Le goût de la mangue
Dans l’un de ses essais les plus connus et les plus fascinants, A propos d’amour (1), l’écrivaine américaine bell hooks explique qu’aimer est un verbe d’action. En quête d’une définition de l’amour, elle reprend celle du psychanalyste Erich Fromm qui le définit comme « la volonté de s’étendre soi-même dans le but de nourrir sa propre croissance spirituelle ou celle d’autrui. ». L’amour n’est donc pas qu’un sentiment, c’est un choix et un acte volontaire. Il se matérialise par la création d’un environnement bienveillant, respectueux et honnête. Plus qu’en simple harmonie esthétique, les personnages peints par Rachel Marsil semblent communier avec profondeur, qu’il s’agisse de couples, d’amis ou de sœurs vêtues comme des jumelles. Et le fruit de l’amour prend ici l’aspect d’une mangue, dont on ne sait pas s’il s’agit du fruit défendu tant les femmes qui s’en saisissent hésitent à en goûter la saveur, préférant le garder comme un objet précieux.

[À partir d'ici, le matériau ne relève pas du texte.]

import Literature.NumberTheory.LFunctions.DworkRationalityFredholmEntire
import Literature.NumberTheory.LFunctions.DworkRationalityLiftingProofs
import Literature.NumberTheory.LFunctions.DworkRationalityPointCountProofs
import HarnessLib

/-!
# Dwork's rationality theorem: discharge of `exists_polynomial_mul_zetaSeries_eq`

`Literature/NumberTheory/LFunctions/WeilConjectures.lean` vendors **Dwork's theorem** as the named
fact `Literature.NumberTheory.LFunctions.exists_polynomial_mul_zetaSeries_eq`: for every scheme `X`
of finite type over a finite field `k`, the zeta function `Z(X, T) ∈ ℚ⟦T⟧` is rational
(B. Dwork, *On the rationality of the zeta function of an algebraic variety*, Amer. J. Math. 82
(1960), 631–648, Thm. 1). This file closes it:
`Literature.NumberTheory.LFunctions.exists_polynomial_mul_zetaSeries_eq_holds`.

The proof is the bottom-up formalisation of Dwork's `p`-adic argument in the textbook form of
Koblitz, *p-adic Numbers, p-adic Analysis, and Zeta-Functions*, GTM 58, Ch. V (after Serre,
Sém. Bourbaki 198), spread over the `DworkRationality*.lean` files of this directory:

* reduction to the torus counts `N'_s` of affine hypersurfaces and `Z' ∈ ℤ⟦T⟧` with
  `0 ≤ a_j ≤ q^{nj}` (`DworkRationality`, `…TorusZeta`, `…IntegralityProofs`; Koblitz V.1, V.4);
* the point counts of a finite-type `k`-scheme as combinations of affine system counts
  (`…PointCountProofs`, `pointCount_eq_sum_systemCount_holds`; Koblitz V.1 Ex. 4–5, Serre §1.6);
* the Borel–Dwork rationality criterion (`…KroneckerProofs`, `…BorelDwork`; Koblitz V.5);
* `p`-adic meromorphy of `Z'`: Dwork's trace formula and the Fredholm determinant of `Ψ = T_q ∘ G`
  on `R₀` (`…Meromorphy`, `…MeromorphyProofs`, `…MeromorphyAssembly`, `…OverconvergentProofs`,
  `…TraceFormulaProofs`, `…Fredholm*`, `dworkFredholm_holds`; Koblitz V.3–V.4);
* Dwork's splitting function and the lifting of the additive character (`…Splitting`,
  `…DworkLemma`, `…SplittingSeries`, `…SplittingValues`, `…Teichmuller`, `…LiftingProofs`,
  `dworkLifting_holds`; Koblitz IV.2, V.2, V.4 pp. 132–133; Lang, *Cyclotomic Fields I and II*,
  Ch. 14 §2–§3).

## References

* B. Dwork, *On the rationality of the zeta function of an algebraic variety*, Amer. J. Math. 82
  (1960), 631–648, Thm. 1. [Dwork1960]
* N. Koblitz, *p-adic Numbers, p-adic Analysis, and Zeta-Functions*, 2nd ed., GTM 58 (1984),
  Ch. V, "Theorem (Dwork)", p. 122, and §§1–5. [Koblitz1984]
-/

noncomputable section

universe u

namespace Literature.NumberTheory.LFunctions

/-- **Dwork's rationality theorem** (Dwork, Amer. J. Math. 82 (1960), Thm. 1; Koblitz, GTM 58,
Ch. V, Theorem (Dwork) p. 122 with Ex. 4–5 for varieties and the scheme-theoretic reduction of
`Dwork.pointCount_eq_sum_systemCount_holds`): for every scheme `X` locally of finite type and
quasi-compact over a finite field `k`, there are `p, q ∈ ℚ[T]`, `q ≠ 0`, with `Z(X, T) · q = p` in
`ℚ⟦T⟧` — the discharge of the named fact
`Literature.NumberTheory.LFunctions.exists_polynomial_mul_zetaSeries_eq`, from the two proved inputs
`Dwork.dworkLifting_holds` (Koblitz V.2/V.4, Lang Ch. 14) and
`Dwork.pointCount_eq_sum_systemCount_holds` through the assembly
`Dwork.exists_polynomial_mul_zetaSeries_eq_of_lifting` (torus zeta `p`-adic meromorphic by the
trace formula and the Fredholm determinant, hence rational by the Borel–Dwork criterion). [cite: Dwork1960, Thm. 1] [cite: Koblitz1984, Ch. V §1 Theorem (Dwork)] -/
theorem exists_polynomial_mul_zetaSeries_eq_holds {k : Type u} [Field k] [Finite k] :
    exists_polynomial_mul_zetaSeries_eq (k := k) :=
  Dwork.exists_polynomial_mul_zetaSeries_eq_of_lifting Dwork.dworkLifting_holds
    Dwork.pointCount_eq_sum_systemCount_holds

end Literature.NumberTheory.LFunctions
import Literature.AlgebraicGeometry.AbelianSchemes.LevelStructureSymplecticClassLocusClopen
import Literature.AlgebraicGeometry.AbelianSchemes.SymplecticRefinementPoint
import Literature.AlgebraicGeometry.AbelianSchemes.LevelStructureTwistLocallyConstant
import Literature.AlgebraicGeometry.AbelianSchemes.SectionEqualityLocus
import HarnessLib

/-!
# The symplectic refinement cover: a symplectic-liftable level-`N` structure refines to a symplectic-liftable
# level-`NK` structure over a finite étale surjective cover of the base
# ([MumfordFogartyKirwan1994] Ch. 7 §3 / App. 7A: `𝒜_{g,δ,nm} → 𝒜_{g,δ,n}` finite étale surjective)

Layer `Literature/AlgebraicGeometry/AbelianSchemes`, namespace `Literature.AlgebraicGeometry.AbelianSchemes.AbelianSchemeOver`.
THEOREMS ONLY (no definition, no named fact, no instance, no notation, no `sorry`; every object inside an `∃`).  Cell
`hodgecm-mathlib` (D-0151), F-DAG F-10 (b) «classify for `M/Γ`», STEP (b4) «THE COVER» — the HEAD (author B-p02 (g13);
B-p06 (g11)'s census `F10b-CENSUS-SKELETON` §road 1, consumer (b2)).  Count-neutral capital; HC_CM is proved only modulo the
7 printed citations until rung 0 closes — nothing here is about HC.

The statement ([MumfordFogartyKirwan1994] Ch. 7 §3 p. 139 / App. 7A p. 235: the forgetful morphisms between the moduli
schemes of different levels are finite, étale and surjective; [Lan2013PELCompactifications] Rem. 1.4.1.9: passage between
levels by finite étale covers).  Let `T` be locally Noetherian with every positive integer invertible in its residue fields
(a `ℚ`-scheme), `A/T` an abelian scheme of relative dimension `g` with a polarisation `λ` and a level-`N` structure `ψ`,
SYMPLECTIC-LIFTABLE of type `δ`, and `K ≥ 1`.  Then there are a finite étale `b : B → T` with a level-`NK` structure `Φ` on
`A ×_T B` and an OPEN AND CLOSED `W ⊆ B` such that `W → T` is (finite étale and) SURJECTIVE, and over `W`: `Φ` REFINES `ψ`
(`(Φ|_W).changeLevel N K = ψ|_W`) and `Φ|_W` is SYMPLECTIC-LIFTABLE of type `δ` for `λ|_W`
(`exists_finite_etale_surjective_symplecticRefinement`, iterated-base-change form `(A ×_T B) ×_B W`).

Assembly (all inputs ★): the cover of level-`NK` bases WITH VALUES (★ `LevelBasisFiniteEtaleCoverValues`); the refinement
locus `E = ⋂ᵢ {Φᵢ^K = ψᵢ}` — open and closed with its test-morphism characterisation (★ `LevelStructureTwistLocallyConstant`
`exists_isClopen_comp_left_eq_iff`); the symplectic-liftable locus `U` of `Φ` — open and closed over the (non-reduced!) cover
(★ `LevelStructureSymplecticClassLocusClopen` `isClopen_setOf_liftAt`, resting on the (h9-S) W3c head
★ `isSymplecticLiftable_of_nonempty_symplecticLift_of_isLocallyNoetherian`); `W := E ∩ U`; `Φ|_W` liftable by ★ FILE A
`isSymplecticLiftable_baseChange_ι_iff`; refinement over `W` by ★ `sectionBaseChange_eq_iff_comp_left_eq`; SURJECTIVITY by
the pointwise step ★ `SymplecticRefinementPoint` (over each geometric point `s̄`, the level-`NK` stage of a lift of `ψ(s̄)`
is realised by a point `t ∈ E` carrying a lift of `Φ`, hence `t ∈ U` by ★ `liftAt_of_nonempty_symplecticLift`).

## References
* [MumfordFogartyKirwan1994] D. Mumford, J. Fogarty, F. Kirwan, *Geometric Invariant Theory*, 3rd ed. (1994), Ch. 7 §2
  Definition 7.1, 7.2 (p. 129), Ch. 7 §3 (p. 139, Lemma 7.11 p. 140), App. 7A (p. 235).
* [Lan2013PELCompactifications] K.-W. Lan, *Arithmetic compactifications of PEL-type Shimura varieties* (2013), §1.3.6
  Lemma 1.3.6.6 and Cor. 1.3.6.7 (pp. 81–82), §1.4.1 Rem. 1.4.1.9.
-/

noncomputable section

universe u

open CategoryTheory CategoryTheory.Limits AlgebraicGeometry

namespace Literature.AlgebraicGeometry.AbelianSchemes

namespace AbelianSchemeOver

open Literature.AlgebraicGeometry.Motives Literature.AlgebraicGeometry.Morphisms
open scoped MonObj

variable {T : Scheme.{u}} (A : AbelianSchemeOver T) {D : A.DualPair} (pol : A.Polarization D) {g N : ℕ}
  (ψ : A.LevelStructure g N) (δ : Fin g → ℕ)

/-- **THE SYMPLECTIC REFINEMENT COVER** ([MumfordFogartyKirwan1994] Ch. 7 §3 / App. 7A: `𝒜_{g,δ,nm} → 𝒜_{g,δ,n}` is finite,
étale and surjective; [Lan2013PELCompactifications] Rem. 1.4.1.9).  `T` locally Noetherian with every positive integer
invertible in its residue fields, `A/T` of relative dimension `g`, `λ` a polarisation, `ψ` a level-`N` structure
symplectic-liftable of type `δ`, `N, K ≠ 0`.  There are a finite étale `b : B → T`, a level-`NK` structure `Φ` on `A ×_T B`
and an open-and-closed `W ⊆ B` with `W ↪ B → T` finite étale SURJECTIVE, such that over `W` the structure `Φ` refines `ψ`
(`(Φ ×_B W).changeLevel N K = (ψ ×_T B) ×_B W`) and is symplectic-liftable of type `δ` for `(λ ×_T B) ×_B W`.
[cite: MumfordFogartyKirwan1994, Ch. 7 §3 (p. 139) and App. 7A (p. 235)]
[cite: Lan2013PELCompactifications, §1.3.6 Lemma 1.3.6.6 and Cor. 1.3.6.7 (pp. 81–82)] -/
theorem LevelStructure.exists_finite_etale_surjective_symplecticRefinement [IsLocallyNoetherian T]
    (hg : A.IsOfRelDim g) (hQ : ∀ M : ℕ, M ≠ 0 → ∀ t : T, (M : T.residueField t) ≠ 0)
    (hψ : ψ.IsSymplecticLiftable pol δ) (hN : N ≠ 0) {K : ℕ} (hK : K ≠ 0) :
    ∃ (B : Scheme.{u}) (b : B ⟶ T) (Φ : (A.baseChange b).LevelStructure g (N * K)) (W : B.Opens),
      IsFinite b ∧ Etale b ∧ IsClopen (W : Set B) ∧ IsFinite W.ι ∧ Etale W.ι ∧ Surjective (W.ι ≫ b) ∧
      (Φ.baseChange W.ι).changeLevel N K rfl (Nat.mul_ne_zero hN hK) = (ψ.baseChange b).baseChange W.ι ∧
      (Φ.baseChange W.ι).IsSymplecticLiftable ((pol.baseChange b).baseChange W.ι) δ := by
  classical
  have hM0 : N * K ≠ 0 := Nat.mul_ne_zero hN hK
  haveI : NeZero (N * K) := ⟨hM0⟩
  haveI : NeZero N := ⟨hN⟩
  haveI : IsCommMonObj A.X := A.isCommMonObj_of_isLocallyNoetherian_base
  -- (1) the cover of level-`NK` bases with values
  obtain ⟨B, b, Φ, hfin, het, -, hreal⟩ :=
    A.exists_finite_etale_surjective_levelStructure_restrict_eq (M := N * K) hg (hQ (N * K) hM0)
  haveI := hfin
  haveI := het
  haveI : IsLocallyNoetherian B := LocallyOfFiniteType.isLocallyNoetherian b
  haveI : IsCommMonObj (A.baseChange b).X := (A.baseChange b).isCommMonObj_of_isLocallyNoetherian_base
  have hQB : ∀ M : ℕ, M ≠ 0 → ∀ t : B, (M : B.residueField t) ≠ 0 := fun M hM t =>
    natCast_residueField_ne_zero_of_hom b (hQ M hM) t
  -- (2) the refinement locus `E = ⋂ᵢ Eᵢ`, clopen with its test-morphism characterisation
  have hE := fun i => exists_isClopen_comp_left_eq_iff (A := A.baseChange b) (hQB N hN)
    ((Φ.changeLevel N K rfl hM0).σ i) ((ψ.baseChange b).σ i) ((Φ.changeLevel N K rfl hM0).pow_σ i)
    ((ψ.baseChange b).pow_σ i)
  choose E hEclopen hEiff using hE
  -- (3) the symplectic-liftable locus `U` of `Φ`, clopen over the (non-reduced) cover
  have hU := LevelStructure.isClopen_setOf_liftAt (A.baseChange b) (pol.baseChange b) Φ δ
    (hg.baseChange b) hQB hM0
  -- (4) `W := E ∩ U`
  let Wset : Set B := (⋂ i, E i) ∩ {x : B | ∀ (Ω : Type u) [Field Ω] [IsAlgClosed Ω] (s : Spec (.of Ω) ⟶ B),
      s.base (IsLocalRing.closedPoint Ω) = x →
      ∀ Θ : CartierDivisor ((A.baseChange b).fibre s).toAbelianVariety.X.left, Θ.IsAmple →
        (A.baseChange b).IsLambdaOfAt s (D.baseChange b) (pol.baseChange b).lam Θ → Nonempty (Φ.SymplecticLift s Θ δ)}
  have hWclopen : IsClopen Wset := (isClopen_iInter_of_finite hEclopen).inter hU
  let W : B.Opens := ⟨Wset, hWclopen.isOpen⟩
  obtain ⟨hfinι, hetι⟩ := isFinite_and_etale_ι_of_isClosed W hWclopen.isClosed
  haveI := hfinι
  haveI := hetι
  refine ⟨B, b, Φ, W, hfin, het, hWclopen, hfinι, hetι, ⟨fun p => ?_⟩, ?_, ?_⟩
  · -- (7) SURJECTIVITY: the pointwise step over the geometric point `Spec κ(p)^alg → T`
    let Ω : Type u := AlgebraicClosure (T.residueField p)
    let s₀ : Spec (.of Ω) ⟶ T :=
      Spec.map (CommRingCat.ofHom (algebraMap (T.residueField p) Ω)) ≫ T.fromSpecResidueField p
    have hs₀ : s₀.base (IsLocalRing.closedPoint Ω) = p := by
      change (T.fromSpecResidueField p).base _ = p
      exact Scheme.fromSpecResidueField_apply p _
    obtain ⟨Θ, hΘ, hlam⟩ := pol.exists_ample Ω s₀
    obtain ⟨Λ⟩ := hψ Ω s₀ Θ hΘ hlam
    obtain ⟨t, ht, href, Θ', -, hlam', ⟨Λ'⟩⟩ :=
      LevelStructure.exists_point_refining_nonempty_symplecticLift b rfl hM0 Φ hreal pol δ ψ s₀ hΘ hlam Λ
    -- `t` lands in `E` (refinement) and in `U` (one lift ⇒ liftable locus)
    have htE : ∀ i, t.base (IsLocalRing.closedPoint Ω) ∈ E i := fun i =>
      ((hEiff i t).1 (href i)) ⟨_, rfl⟩
    have htU := LevelStructure.liftAt_of_nonempty_symplecticLift (A.baseChange b)
      (pol.baseChange b) Φ δ (hg.baseChange b) hQB hM0 t rfl hlam' Λ'
    have htW : t.base (IsLocalRing.closedPoint Ω) ∈ Wset := ⟨Set.mem_iInter.2 htE, htU⟩
    obtain ⟨w, hw⟩ : t.base (IsLocalRing.closedPoint Ω) ∈ Set.range W.ι.base := by
      rw [Scheme.Opens.range_ι]; exact htW
    refine ⟨w, ?_⟩
    rw [Scheme.Hom.comp_apply, hw, ← Scheme.Hom.comp_apply, ht, hs₀]
  · -- (5) refinement over `W`: compare the pulled-back sections through the test morphism `W.ι`
    apply LevelStructure.ext_σ
    funext i
    rw [LevelStructure.changeLevel_σ, LevelStructure.baseChange_σ, LevelStructure.baseChange_σ, ← map_pow,
      ← LevelStructure.changeLevel_σ Φ N K rfl hM0, sectionBaseChange_eq_iff_comp_left_eq]
    refine (hEiff i W.ι).2 ?_
    rw [Scheme.Opens.range_ι]
    exact fun x hx => (Set.mem_iInter.1 hx.1) i
  · -- (6) symplectic-liftability over `W`
    exact (LevelStructure.isSymplecticLiftable_baseChange_ι_iff (A.baseChange b) (pol.baseChange b) Φ δ W).2
      fun x hx => hx.2

end AbelianSchemeOver

end Literature.AlgebraicGeometry.AbelianSchemes

end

Pour cette première exposition personnelle à Abidjan, Rachel Marsil plonge la galerie dans un monde de végétation luxuriante où les fruits poussent en abondance et où la mer paraît toute proche. L’artiste s’essaie d’ailleurs aux peintures de baigneuses, à la manière de Paul Gauguin ou d’Emile Bernard. Les visages paisibles, et à première vue identiques, posent un regard interrogateur sur le spectateur qui s’y attarde et nous renvoient à nos propres émotions. Mais si ces visages semblaient en apparence le reflet d’une grande sérénité, ils sont en réalité empreints par endroits de solitude, de doute ou de mélancolie. On aurait aussi bien du mal à les dater tant les signes manquent pour en deviner l’époque. Certaines toiles adoptent une esthétique proche des photographies de studio Ouest-Africains des années 1960, dont l’artiste s’inspire autant dans les poses que dans les tenues. Mais Rachel Marsil prend aussi ses distances avec le portrait et les scènes d’intimité en proposant des œuvres qui tendent vers une première forme d’abstraction, notamment par la représentation de mangues sur des fonds géométriques faits d’arabesques et de courbes. Ces œuvres peuvent évoquer les motifs des tissus batik, dont le savoir-faire se retrouve à Grand-Bassam, et sont un rappel à la formation première de l’artiste en design textile..
En résidence artistique à Grand-Bassam depuis le mois de mars, Rachel Marsil traverse chaque jour de grandes allées bordées de manguiers, probablement dans les pas des femmes venues d’Abidjan pour exiger la libération des responsables politiques détenus par les autorités coloniales en 1949. Ce n’est donc pas un hasard si les femmes peintes par l’artiste se tiennent droites, dans une posture assurée de défiance et de fierté. C’est aussi dans l’atelier d’un bronzier de la ville de Grand-Bassam qu’elle poursuit son travail de sculpture débuté à l’automne 2023 à l’occasion de la biennale de sculpture de Ouagadougou. Elle présente ainsi une nouvelle série de sculptures en bronze et en bois, représentant des fruits tenant délicatement en équilibre. Ces arbres fruitiers apparaissent alors comme des allégories de la longue et parfois délicate croissance de l’amour telle que décrite par bell hooks.
Aby Gaye
(1) bell hooks, All About Love: New Visions, Harper Collins, 2000, traduit en français aux Editions Divergences, A propos d’amour : Nouvelles Visions, 2022.